Dataset entries:
· · · · ·

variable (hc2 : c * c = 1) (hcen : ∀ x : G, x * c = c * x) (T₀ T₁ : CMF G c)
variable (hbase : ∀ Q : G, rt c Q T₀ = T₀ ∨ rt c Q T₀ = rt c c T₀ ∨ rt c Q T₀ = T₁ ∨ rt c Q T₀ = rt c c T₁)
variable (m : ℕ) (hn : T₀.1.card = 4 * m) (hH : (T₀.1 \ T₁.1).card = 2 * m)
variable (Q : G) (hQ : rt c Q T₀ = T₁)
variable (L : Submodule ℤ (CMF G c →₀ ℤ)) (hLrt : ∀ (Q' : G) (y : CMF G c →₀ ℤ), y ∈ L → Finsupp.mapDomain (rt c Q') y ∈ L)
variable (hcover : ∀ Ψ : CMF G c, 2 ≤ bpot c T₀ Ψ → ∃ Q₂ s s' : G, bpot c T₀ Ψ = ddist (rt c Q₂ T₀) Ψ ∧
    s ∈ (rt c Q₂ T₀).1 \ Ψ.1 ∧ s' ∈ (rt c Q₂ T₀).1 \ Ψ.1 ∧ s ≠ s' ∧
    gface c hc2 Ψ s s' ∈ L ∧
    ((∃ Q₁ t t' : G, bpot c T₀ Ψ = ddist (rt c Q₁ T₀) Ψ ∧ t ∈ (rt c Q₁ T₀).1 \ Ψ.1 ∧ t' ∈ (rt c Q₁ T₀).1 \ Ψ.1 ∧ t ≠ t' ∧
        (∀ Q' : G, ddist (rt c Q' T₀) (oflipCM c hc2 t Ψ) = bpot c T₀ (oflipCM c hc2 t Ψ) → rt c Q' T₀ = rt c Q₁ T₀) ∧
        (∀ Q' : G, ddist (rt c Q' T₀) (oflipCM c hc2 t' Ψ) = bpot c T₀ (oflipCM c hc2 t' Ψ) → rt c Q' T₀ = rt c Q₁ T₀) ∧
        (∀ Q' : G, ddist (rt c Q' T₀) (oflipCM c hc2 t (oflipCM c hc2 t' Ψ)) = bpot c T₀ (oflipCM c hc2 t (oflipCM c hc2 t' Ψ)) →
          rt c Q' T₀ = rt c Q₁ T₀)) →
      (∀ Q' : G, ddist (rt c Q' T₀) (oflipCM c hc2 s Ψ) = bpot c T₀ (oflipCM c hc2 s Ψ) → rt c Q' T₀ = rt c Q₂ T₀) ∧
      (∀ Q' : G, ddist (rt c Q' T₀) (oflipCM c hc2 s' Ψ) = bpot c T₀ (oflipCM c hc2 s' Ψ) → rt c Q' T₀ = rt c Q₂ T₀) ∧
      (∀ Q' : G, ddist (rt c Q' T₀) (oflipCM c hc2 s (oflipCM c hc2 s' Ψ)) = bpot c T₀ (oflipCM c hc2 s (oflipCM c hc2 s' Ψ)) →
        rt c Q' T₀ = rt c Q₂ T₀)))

· · · · ·

WHAT YOU NEED TO DO – Nothing but the lines from the beginning of the records through the line with "hc2 t' Ψ)) →" should appear, each printed exactly.

SOLVED EXERCISE –
variable (hc2 : c * c = 1) (hcen : ∀ x : G, x * c = c * x) (T₀ T₁ : CMF G c)
variable (hbase : ∀ Q : G, rt c Q T₀ = T₀ ∨ rt c Q T₀ = rt c c T₀ ∨ rt c Q T₀ = T₁ ∨ rt c Q T₀ = rt c c T₁)
variable (m : ℕ) (hn : T₀.1.card = 4 * m) (hH : (T₀.1 \ T₁.1).card = 2 * m)
variable (Q : G) (hQ : rt c Q T₀ = T₁)
variable (L : Submodule ℤ (CMF G c →₀ ℤ)) (hLrt : ∀ (Q' : G) (y : CMF G c →₀ ℤ), y ∈ L → Finsupp.mapDomain (rt c Q') y ∈ L)
variable (hcover : ∀ Ψ : CMF G c, 2 ≤ bpot c T₀ Ψ → ∃ Q₂ s s' : G, bpot c T₀ Ψ = ddist (rt c Q₂ T₀) Ψ ∧
    s ∈ (rt c Q₂ T₀).1 \ Ψ.1 ∧ s' ∈ (rt c Q₂ T₀).1 \ Ψ.1 ∧ s ≠ s' ∧
    gface c hc2 Ψ s s' ∈ L ∧
    ((∃ Q₁ t t' : G, bpot c T₀ Ψ = ddist (rt c Q₁ T₀) Ψ ∧ t ∈ (rt c Q₁ T₀).1 \ Ψ.1 ∧ t' ∈ (rt c Q₁ T₀).1 \ Ψ.1 ∧ t ≠ t' ∧
        (∀ Q' : G, ddist (rt c Q' T₀) (oflipCM c hc2 t Ψ) = bpot c T₀ (oflipCM c hc2 t Ψ) → rt c Q' T₀ = rt c Q₁ T₀) ∧
        (∀ Q' : G, ddist (rt c Q' T₀) (oflipCM c hc2 t' Ψ) = bpot c T₀ (oflipCM c hc2 t' Ψ) → rt c Q' T₀ = rt c Q₁ T₀) ∧
        (∀ Q' : G, ddist (rt c Q' T₀) (oflipCM c hc2 t (oflipCM c hc2 t' Ψ)) = bpot c T₀ (oflipCM c hc2 t (oflipCM c hc2 t' Ψ)) →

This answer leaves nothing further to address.